La mayoría de problemas que explora Teatro Club Social en el ambiente de la sociedad chilena no nos son desconocidos. El racismo, el clasismo, el gueto en el que se reúnen inmigrantes de un mismo pueblo frente a las reservas de la sociedad que los acoge, la represión o la falta de asideros a los que agarrarse cuando azuza el sentimiento de nostalgia son algunos ejemplos. Sin embargo, la compañía chilena (en un ejercicio de inteligencia dramática) nunca eleva la voz ni tuerce el gesto de sus personajes, invitándonos al público a tomar cada una de sus declaraciones y armar con ellas las preguntas, también las respuestas, que flotan sobre el escenario. Porque más que el grito desesperado, lo que escuchamos en 40.000 Kms es cómo se organizan nuestras sociedades, qué y a quiénes se coloca en los primeros escalafones y cuál es la incidencia real de las doctrinas que buscan eliminar fronteras para así poder encontrarnos unos con otros. Todo ello, en forma de pequeños relatos, vivencias y evocaciones de las vidas de unos personajes que siempre palpitan sobre el escenario. Cuyas vidas, esbozadas entre infinitos saltos alrededor del globo, se esfuerzan por acercarnos. Por hacernos sentir acaso una pizca de lo que ha significado su viaje, sus intentos de inmersión, la mirada del otro clavada sobre la nuca y la lengua extranjera resonando en los oídos.

Durante su breve recorrido por el drama de sus cuatro personajes, 40.000 Kms se muestra transparente en sus intenciones, poniendo el relieve en las palabras con las que los actores dibujan y sitúan un lugar en el mundo. Porque en verdad la dificultad está en localizar ese lugar, hacerlo suyo, en el seno de una sociedad que los juzga con la mirada severa del país de acogida. Que convierte a la actriz en esteticien, que no acaba de entender los raptos de melancolía cuando se añoran las rutinas de la vida anterior o que adolece de una falta de paciencia para tolerar el tiempo necesario para adaptarse a un nuevo entorno. De ahí, pues, que Teatro Club Social no pida de nosotros comprensión, que en ocasiones es el camino más fácil para zanjar las causas de un problema, sino atención. Acercar el oído. Escuchar. Atender a lo que sus personajes cuentan a apenas un palmo de las butacas, paradójicamente, a propósito de la larga distancia emocional que los separa de su nuevo contexto.
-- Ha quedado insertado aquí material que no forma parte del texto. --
import Summits.CriticalPhenomena.PercolationContinuityZ3.Theorems.PercNearOneGluingNoHeavyPcintBSMLazy
import Summits.CriticalPhenomena.PercolationContinuityZ3.Theorems.PercNearOneGluingNoHeavyPcintBSMBlocks
import Summits.CriticalPhenomena.PercolationContinuityZ3.Theorems.PercNearOneGluingNoHeavyPcintOSMMono
import HarnessLib

/-!
# PCINT lane, PHASE 5 (block-renewal second moment), step 3: word sums, marginals and factorisation

Cell `prim-pcint`, seat `prim-pcint-1` (gen 14); memo `run/shared/lean/prim/pcint/T-FIBRE-ROUTE.md` §PHASE 5.

Finite-sum tools for the product formula of the block transition sums (…BSMGreen): (1) the PUSH-FORWARD of
product weights along a letter map (`BSM.sum_prod_comp`: `Σ_x Π_j ω(x_j) f(φ∘x) = Σ_y Π_j ω̄(y_j) f(y)` with the
fibre weights `ω̄ b = Σ_{φ a = b} ω a`); (2) pairs of words as words of pairs (`BSM.sum_pair_eq`) and the two
FACTORISATIONS of product-weighted sums over words in a product alphabet (`BSM.sum_prod_mul_factor`,
`BSM.sum_prod_pi_factor`); (3) the WORD SUMS of the lazy three-point law: single words `BSM.Wsum s n δ = F s n δ`
(`BSM.Wsum_eq_F`) and pairs `BSM.Apair s n δ = F s (2n) δ` (`BSM.Apair_eq_F`, the transverse offset of two
independent block walkers in one coordinate); (4) the time offset: `BSM.time_sum_eq_cnt` identifies the pair sum of
the time axes with the tree's oriented pair count `OSM.cnt k n (τ - τ')/k^{2n}`, and **`BSM.u_le_F`** bounds the
oriented meeting probability `OSM.u k n ≤ F (4(k-1)/k²) n 0` (project on the count of one letter: two binomial counts
agree with the return probability of a lazy three-point walk), whence `u k n ² ≤ k²/(4(k-1)(n+1))` (`BSM.u_sq_le`).
-/

noncomputable section

namespace Summit.CriticalPhenomena.PercolationContinuityZ3.Theorems.Pcint.BSM

open Finset OSM

/-! ### Push-forward and factorisation of product-weighted word sums -/

/-- **Push-forward of product weights along a letter map.** -/
theorem sum_prod_comp {A B : Type*} [Fintype A] [Fintype B] [DecidableEq B] (φ : A → B) (ω : A → ℝ) :
    ∀ (n : ℕ) (f : (Fin n → B) → ℝ),
      ∑ x : Fin n → A, (∏ j, ω (x j)) * f (φ ∘ x) =
        ∑ y : Fin n → B, (∏ j, ∑ a : A, if φ a = y j then ω a else 0) * f y
  | 0, f => by
    rw [Fintype.sum_unique, Fintype.sum_unique]
    simp only [univ_eq_empty, prod_empty, one_mul]
    congr 1
    funext i; exact Fin.elim0 i
  | n + 1, f => by
    rw [sum_cons, sum_cons]
    -- left: peel the first letter and use the induction hypothesis with `f (cons (φ a) ·)`
    have hL : ∀ a : A, ∑ x : Fin n → A, (∏ j, ω ((Fin.cons a x : Fin (n + 1) → A) j)) * f (φ ∘ Fin.cons a x) =
        ω a * ∑ y : Fin n → B, (∏ j, ∑ a' : A, if φ a' = y j then ω a' else 0) * f (Fin.cons (φ a) y) := by
      intro a
      have ih := sum_prod_comp φ ω n (fun y : Fin n → B => f (Fin.cons (φ a) y))
      rw [← ih, mul_sum]
      refine sum_congr rfl fun x _ => ?_
      rw [Fin.prod_univ_succ, Fin.cons_zero, Fin.comp_cons]
      simp only [Fin.cons_succ, mul_assoc]
    have hR : ∀ b : B, ∑ y : Fin n → B, (∏ j, ∑ a : A, if φ a = (Fin.cons b y : Fin (n + 1) → B) j then ω a else 0) *
        f (Fin.cons b y) = (∑ a : A, if φ a = b then ω a else 0) *
          ∑ y : Fin n → B, (∏ j, ∑ a' : A, if φ a' = y j then ω a' else 0) * f (Fin.cons b y) := by
      intro b
      rw [mul_sum]
      refine sum_congr rfl fun y _ => ?_
      rw [Fin.prod_univ_succ, Fin.cons_zero]
      simp only [Fin.cons_succ, mul_assoc]
    simp_rw [hL, hR]
    -- `Σ_a ω a S (φ a) = Σ_b ω̄ b S b`
    set S : B → ℝ := fun b => ∑ y : Fin n → B, (∏ j, ∑ a' : A, if φ a' = y j then ω a' else 0) * f (Fin.cons b y)
    have : ∀ a : A, ω a * S (φ a) = ∑ b : B, (if φ a = b then ω a else 0) * S b := by
      intro a
      have e : ∀ b : B, (if φ a = b then ω a else 0) * S b = if φ a = b then ω a * S b else 0 := fun b => by
        split_ifs <;> simp
      simp_rw [e]
      rw [Finset.sum_ite_eq]
      simp
    change ∑ a : A, ω a * S (φ a) = ∑ b : B, (∑ a : A, if φ a = b then ω a else 0) * S b
    simp_rw [this, sum_mul]
    exact sum_comm

/-- **Pairs of words are words of pairs.** -/
theorem sum_pair_eq {A A' M : Type*} [Fintype A] [Fintype A'] [AddCommMonoid M] {n : ℕ}
    (f : (Fin n → A) → (Fin n → A') → M) :
    ∑ x : Fin n → A, ∑ x' : Fin n → A', f x x' =
      ∑ ξ : Fin n → A × A', f (fun j => (ξ j).1) (fun j => (ξ j).2) := by
  rw [← Fintype.sum_prod_type']
  refine (Fintype.sum_bijective (fun ξ : Fin n → A × A' => ((fun j => (ξ j).1), (fun j => (ξ j).2)))
    ⟨?_, ?_⟩ _ _ (fun _ => rfl)).symm
  · intro ξ ξ' h
    simp only [Prod.mk.injEq] at h
    funext j
    exact Prod.ext (congr_fun h.1 j) (congr_fun h.2 j)
  · intro p
    exact ⟨fun j => (p.1 j, p.2 j), rfl⟩

/-- **Binary factorisation** of a product-weighted sum over words in a product alphabet. -/
theorem sum_prod_mul_factor {L₁ L₂ : Type*} [Fintype L₁] [Fintype L₂] {n : ℕ} (ω₁ : L₁ → ℝ) (ω₂ : L₂ → ℝ)
    (f₁ : (Fin n → L₁) → ℝ) (f₂ : (Fin n → L₂) → ℝ) :
    ∑ η : Fin n → L₁ × L₂, (∏ j, (ω₁ (η j).1 * ω₂ (η j).2)) * (f₁ (fun j => (η j).1) * f₂ (fun j => (η j).2)) =
      (∑ η₁ : Fin n → L₁, (∏ j, ω₁ (η₁ j)) * f₁ η₁) * ∑ η₂ : Fin n → L₂, (∏ j, ω₂ (η₂ j)) * f₂ η₂ := by
  rw [sum_mul_sum, sum_pair_eq (fun η₁ η₂ => (∏ j, ω₁ (η₁ j)) * f₁ η₁ * ((∏ j, ω₂ (η₂ j)) * f₂ η₂))]
  refine sum_congr rfl fun η _ => ?_
  rw [prod_mul_distrib]
  ring

/-- **Coordinatewise factorisation** of a product-weighted sum over words in a power alphabet. -/
theorem sum_prod_pi_factor {M : Type*} [Fintype M] (t n : ℕ) (ω : M → ℝ) (f : Fin t → (Fin n → M) → ℝ) :
    ∑ η : Fin n → (Fin t → M), (∏ j, ∏ i, ω (η j i)) * ∏ i, f i (fun j => η j i) =
      ∏ i : Fin t, ∑ ζ : Fin n → M, (∏ j, ω (ζ j)) * f i ζ := by
  rw [Fintype.prod_sum]
  rw [← (Equiv.piComm fun (_ : Fin n) (_ : Fin t) => M).sum_comp]
  refine sum_congr rfl fun η _ => ?_
  rw [prod_comm, ← prod_mul_distrib]
  rfl

/-! ### Word sums of the lazy three-point law -/

/-- Single words: `Wsum s n δ = Σ_v Π_j g₃(v_j) 𝟙[Σ_j val v_j = δ]`. -/
def Wsum (s : ℝ) (n : ℕ) (δ : ℤ) : ℝ :=
  ∑ v : Fin n → Fin 3, (∏ j, g₃ s (v j)) * if ∑ j, val (v j) = δ then 1 else 0

/-- Pairs of words: `Apair s n δ = Σ_ζ Π_j g₃(ζ_j.1) g₃(ζ_j.2) 𝟙[Σ_j (val ζ_j.2 - val ζ_j.1) = δ]`. -/
def Apair (s : ℝ) (n : ℕ) (δ : ℤ) : ℝ :=
  ∑ ζ : Fin n → Fin 3 × Fin 3, (∏ j, (g₃ s (ζ j).1 * g₃ s (ζ j).2)) *
    if ∑ j, (val (ζ j).2 - val (ζ j).1) = δ then 1 else 0

/-- **`Wsum = F`.** -/
theorem Wsum_eq_F (s : ℝ) : ∀ (n : ℕ) (δ : ℤ), Wsum s n δ = F s n δ
  | 0, δ => by
    rw [Wsum, F_zero, Fintype.sum_unique]
    simp [eq_comm]
  | n + 1, δ => by
    rw [Wsum, sum_cons, F_succ_sum]
    refine sum_congr rfl fun c _ => ?_
    rw [← Wsum_eq_F s n, Wsum, mul_sum]
    refine sum_congr rfl fun v _ => ?_
    rw [Fin.prod_univ_succ, Fin.sum_univ_succ]
    simp only [Fin.cons_zero, Fin.cons_succ]
    have : (val c + ∑ j : Fin n, val (v j) = δ) ↔ (∑ j : Fin n, val (v j) = δ - val c) := by
      constructor <;> intro h <;> linarith
    simp only [this, mul_assoc]

/-- **`Apair = F (2n)`.** -/
theorem Apair_eq_F (s : ℝ) : ∀ (n : ℕ) (δ : ℤ), Apair s n δ = F s (2 * n) δ
  | 0, δ => by
    rw [Apair, Nat.mul_zero, F_zero, Fintype.sum_unique]
    simp [eq_comm]
  | n + 1, δ => by
    rw [Apair, sum_cons, show 2 * (n + 1) = 2 * n + 1 + 1 by ring, F_succ_sum]
    simp_rw [F_succ_sum' s (2 * n)]
    rw [Fintype.sum_prod_type, sum_comm]
    refine sum_congr rfl fun c' _ => ?_
    rw [mul_sum]
    refine sum_congr rfl fun c _ => ?_
    rw [← Apair_eq_F s n, Apair, mul_sum, mul_sum]
    refine sum_congr rfl fun ζ _ => ?_
    rw [Fin.prod_univ_succ, Fin.sum_univ_succ]
    simp only [Fin.cons_zero, Fin.cons_succ]
    have : (val c' - val c + ∑ j : Fin n, (val (ζ j).2 - val (ζ j).1) = δ) ↔
        (∑ j : Fin n, (val (ζ j).2 - val (ζ j).1) = δ - val c' + val c) := by
      constructor <;> intro h <;> linarith
    simp only [this]
    ring

/-- `Apair ≥ 0`. -/
theorem Apair_nonneg {s : ℝ} (hs0 : 0 ≤ s) (hs1 : s ≤ 1) (n : ℕ) (δ : ℤ) : 0 ≤ Apair s n δ :=
  sum_nonneg fun _ _ => mul_nonneg (prod_nonneg fun _ _ => mul_nonneg (g₃_nonneg hs0 hs1 _) (g₃_nonneg hs0 hs1 _))
    (by split_ifs <;> norm_num)

/-! ### The time offset and the tree's oriented pair counts -/

/-- Positions of oriented words as sums of unit vectors. -/
theorem pos_eq_sum_e {k n : ℕ} (w : Fin n → Fin k) : pos w n = ∑ j, e (w j) := by
  funext x
  simp only [pos, Fin.is_lt, true_and, e, Finset.sum_apply, Pi.single_apply]
  refine sum_congr rfl fun j _ => ?_
  by_cases h : w j = x
  · rw [if_pos h, if_pos h.symm]
  · rw [if_neg h, if_neg (Ne.symm h)]

/-- **The time pair sum is the oriented pair count**:
`Σ_η Π_j (1/k²) 𝟙[τ + Σ_j (e η_j.2 - e η_j.1) = τ'] = cnt k n (τ - τ') / k^{2n}`. -/
theorem time_sum_eq_cnt {k : ℕ} (hk : 0 < k) (n : ℕ) (τ τ' : Fin k → ℤ) :
    ∑ η : Fin n → Fin k × Fin k, (∏ _j : Fin n, (1 : ℝ) / (k : ℝ) ^ 2) *
        (if τ + ∑ j, (e (η j).2 - e (η j).1) = τ' then (1 : ℝ) else 0) =
      cnt k n (τ - τ') / (k : ℝ) ^ (2 * n) := by
  have hk0 : (0 : ℝ) < k := by exact_mod_cast hk
  have hc : cnt k n (τ - τ') = ∑ η : Fin n → Fin k × Fin k,
      if τ + ∑ j, (e (η j).2 - e (η j).1) = τ' then (1 : ℝ) else 0 := by
    rw [cnt, sum_comm, sum_pair_eq (fun w' w : Fin n → Fin k => if τ - τ' + pos w n = pos w' n then (1 : ℝ) else 0)]
    refine sum_congr rfl fun η _ => ?_
    simp only [pos_eq_sum_e, sum_sub_distrib]
    have hiff : (τ - τ' + ∑ j, e (η j).2 = ∑ j, e (η j).1) ↔ (τ + (∑ j, e (η j).2 - ∑ j, e (η j).1) = τ') := by
      constructor <;> intro h
      · linear_combination h
      · linear_combination h
    simp only [hiff]
  have hpow : ((1 : ℝ) / (k : ℝ) ^ 2) ^ n * (k : ℝ) ^ (2 * n) = 1 := by
    rw [pow_mul, one_div, inv_pow, inv_mul_cancel₀ (by positivity)]
  rw [hc, eq_div_iff (by positivity), sum_mul]
  refine sum_congr rfl fun η _ => ?_
  rw [prod_const, card_univ, Fintype.card_fin]
  calc ((1 : ℝ) / (k : ℝ) ^ 2) ^ n * (if τ + ∑ j, (e (η j).2 - e (η j).1) = τ' then (1 : ℝ) else 0) * (k : ℝ) ^ (2 * n)
      = (if τ + ∑ j, (e (η j).2 - e (η j).1) = τ' then (1 : ℝ) else 0) * (((1 : ℝ) / (k : ℝ) ^ 2) ^ n * (k : ℝ) ^ (2 * n)) := by
        ring
    _ = _ := by rw [hpow, mul_one]

/-! ### The oriented meeting probability and the lazy walk -/

/-- The letter map: which of the two letters is the distinguished one. -/
def ψ {k : ℕ} (z0 : Fin k) (p : Fin k × Fin k) : Fin 3 :=
  if p.1 = z0 then (if p.2 = z0 then 1 else 2) else (if p.2 = z0 then 0 else 1)

/-- Its value is the difference of the two indicators. -/
theorem val_ψ {k : ℕ} (z0 : Fin k) (p : Fin k × Fin k) :
    val (ψ z0 p) = (if p.1 = z0 then (1 : ℤ) else 0) - (if p.2 = z0 then 1 else 0) := by
  unfold ψ val
  split_ifs <;> simp

/-- A two-valued sum over `Fin k`. -/
theorem sum_ite_eq_two {k : ℕ} (z0 : Fin k) (x y : ℝ) :
    ∑ a : Fin k, (if a = z0 then x else y) = x + ((k : ℝ) - 1) * y := by
  have : ∀ a : Fin k, (if a = z0 then x else y) = y + if a = z0 then x - y else 0 := by
    intro a; split_ifs <;> ring
  simp_rw [this]
  rw [sum_add_distrib, sum_const, card_univ, Fintype.card_fin, sum_ite_eq']
  simp; ring

/-- **The fibre weights of `ψ` are the lazy law** `g₃ (4(k-1)/k²)`. -/
theorem sum_fibre_ψ {k : ℕ} (hk : 1 ≤ k) (z0 : Fin k) (c : Fin 3) :
    ∑ p : Fin k × Fin k, (if ψ z0 p = c then (1 : ℝ) / (k : ℝ) ^ 2 else 0) =
      g₃ (4 * ((k : ℝ) - 1) / (k : ℝ) ^ 2) c := by
  have hk0 : (0 : ℝ) < k := by exact_mod_cast hk
  rw [Fintype.sum_prod_type]
  have inner : ∀ a : Fin k, ∑ a' : Fin k, (if ψ z0 (a, a') = c then (1 : ℝ) / (k : ℝ) ^ 2 else 0) =
      if a = z0 then ((if (1 : Fin 3) = c then (1 : ℝ) / (k : ℝ) ^ 2 else 0) +
          ((k : ℝ) - 1) * (if (2 : Fin 3) = c then (1 : ℝ) / (k : ℝ) ^ 2 else 0))
        else ((if (0 : Fin 3) = c then (1 : ℝ) / (k : ℝ) ^ 2 else 0) +
          ((k : ℝ) - 1) * (if (1 : Fin 3) = c then (1 : ℝ) / (k : ℝ) ^ 2 else 0)) := by
    intro a
    by_cases ha : a = z0
    · rw [if_pos ha, ← sum_ite_eq_two z0]
      refine sum_congr rfl fun a' _ => ?_
      by_cases ha' : a' = z0
      · simp [ψ, ha, ha']
      · simp [ψ, ha, ha']
    · rw [if_neg ha, ← sum_ite_eq_two z0]
      refine sum_congr rfl fun a' _ => ?_
      by_cases ha' : a' = z0
      · simp [ψ, ha, ha']
      · simp [ψ, ha, ha']
  simp_rw [inner]
  rw [sum_ite_eq_two z0]
  fin_cases c
  · simp [g₃]; try field_simp; try ring
  · simp [g₃]; try field_simp; try ring
  · simp [g₃]; try field_simp; try ring

/-- **`u k n ≤ F (4(k-1)/k²) n 0`**: two oriented walkers meet no more often than their counts of one letter agree,
and the latter is the return probability of a lazy three-point walk. -/
theorem u_le_F {k : ℕ} (hk : 1 ≤ k) (n : ℕ) : u k n ≤ F (4 * ((k : ℝ) - 1) / (k : ℝ) ^ 2) n 0 := by
  have hk0 : (0 : ℝ) < k := by exact_mod_cast hk
  set z0 : Fin k := ⟨0, hk⟩
  -- `cnt k n 0 ≤ #{pairs agreeing at letter z0}`
  have h1 : cnt k n 0 ≤ ∑ w : Fin n → Fin k, ∑ w' : Fin n → Fin k,
      if ∑ j, val (ψ z0 (w j, w' j)) = 0 then (1 : ℝ) else 0 := by
    unfold cnt
    refine sum_le_sum fun w _ => sum_le_sum fun w' _ => ?_
    by_cases h : (0 : Fin k → ℤ) + pos w n = pos w' n
    · rw [if_pos h, if_pos]
      rw [zero_add] at h
      have hx := congr_fun h z0
      simp only [pos, Fin.is_lt, true_and] at hx
      simp only [val_ψ, sum_sub_distrib, hx, sub_self]
    · rw [if_neg h]; split_ifs <;> norm_num
  -- the right-hand side, normalised, is `Wsum`
  have h2 : (∑ w : Fin n → Fin k, ∑ w' : Fin n → Fin k,
      if ∑ j, val (ψ z0 (w j, w' j)) = 0 then (1 : ℝ) else 0) / (k : ℝ) ^ (2 * n) =
      Wsum (4 * ((k : ℝ) - 1) / (k : ℝ) ^ 2) n 0 := by
    rw [sum_pair_eq (fun w w' : Fin n → Fin k => if ∑ j, val (ψ z0 (w j, w' j)) = 0 then (1 : ℝ) else 0)]
    simp only [Prod.mk.eta]
    have step := sum_prod_comp (ψ z0) (fun _ : Fin k × Fin k => (1 : ℝ) / (k : ℝ) ^ 2) n
      (fun v => if ∑ j, val (v j) = 0 then (1 : ℝ) else 0)
    simp only [prod_const, card_univ, Fintype.card_fin, Function.comp_def] at step
    rw [show ((1 : ℝ) / (k : ℝ) ^ 2) ^ n = 1 / (k : ℝ) ^ (2 * n) by
      rw [one_div, inv_pow, ← pow_mul, one_div]] at step
    rw [div_eq_mul_one_div, mul_comm, mul_sum, step, Wsum]
    refine sum_congr rfl fun v _ => ?_
    congr 1
    exact prod_congr rfl fun j _ => sum_fibre_ψ hk z0 (v j)
  rw [u, ← Wsum_eq_F, ← h2]
  exact div_le_div_of_nonneg_right h1 (by positivity)

/-- **`u k n ² ≤ k² / (4 (k-1) (n+1))`** for `k ≥ 2`. -/
theorem u_sq_le {k : ℕ} (hk : 2 ≤ k) (n : ℕ) : u k n ^ 2 ≤ (k : ℝ) ^ 2 / (4 * ((k : ℝ) - 1) * ((n : ℝ) + 1)) := by
  have hk1 : (1 : ℝ) ≤ (k : ℝ) - 1 := by
    have : (2 : ℝ) ≤ k := by exact_mod_cast hk
    linarith
  have hkpos : (0 : ℝ) < k := by positivity
  set s : ℝ := 4 * ((k : ℝ) - 1) / (k : ℝ) ^ 2 with hs
  have hs0 : 0 < s := by rw [hs]; positivity
  have hs1 : s ≤ 1 := by
    rw [hs, div_le_one (by positivity)]; nlinarith
  have h0 : 0 ≤ u k n := u_nonneg n
  calc u k n ^ 2 ≤ F s n 0 ^ 2 := pow_le_pow_left₀ h0 (u_le_F (by omega) n) 2
    _ ≤ 1 / (((n : ℝ) + 1) * s) := F_zero_sq_le hs0 hs1 n
    _ = (k : ℝ) ^ 2 / (4 * ((k : ℝ) - 1) * ((n : ℝ) + 1)) := by
        rw [hs]; field_simp

end Summit.CriticalPhenomena.PercolationContinuityZ3.Theorems.Pcint.BSM

end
La combinación de las vivencias propias de sus actores con el trabajo de la ficción permite encontrar un punto de equilibrio en el que el drama no se imponga al testimonio, y viceversa. En el que las lágrimas no empañen la vista cuando se trata de analizar los procesos de adaptación cultural. Por eso, sobre todo pasados unos días, 40.000 Kms crece en el recuerdo al pensar en la calma, en la fluidez, con la que sus cuatro actores ponen en escena cada monólogo vital. Cómo se agrupan, cómo destacan sus puntos de contacto y también sus individualidades, cómo vindican unas raíces y, asimismo, el deseo de formar parte de su país de adopción. Y cómo bajo toda es calma flota la preocupación de una compañía teatral que busca en la mixtura entre documento y ficción los argumentos para entender cómo nuestras sociedades avanzadas no son capaces de dejar a un lado los prejuicios para abrazar y asimilar el salto entre culturas. Ese lenguaje íntimo que nos permite reconocernos en las diferencias.

Tal vez 40.000 Kms sea una producción atípica, en la que el ardor político, si más no humano, hay que buscarlo entre líneas, en su defensa de unos personajes a los que nunca deja de escuchar. Pero es, sin duda, la clase de teatro social, a ras de suelo, al que hace falta acudir. O sentir. O vivir. En el que los rostros de sus actores, clavados en el modesto escenario, nos hablan a través de sus experiencias humanas del único encuentro cultural posible. Un largo monólogo dramático para entender la fuerza de unas raíces, la nostalgia como equipaje, el futuro incierto de una sociedad que no ha llevado a cabo ese cambio de pensar para adaptarse a la realidad del presente.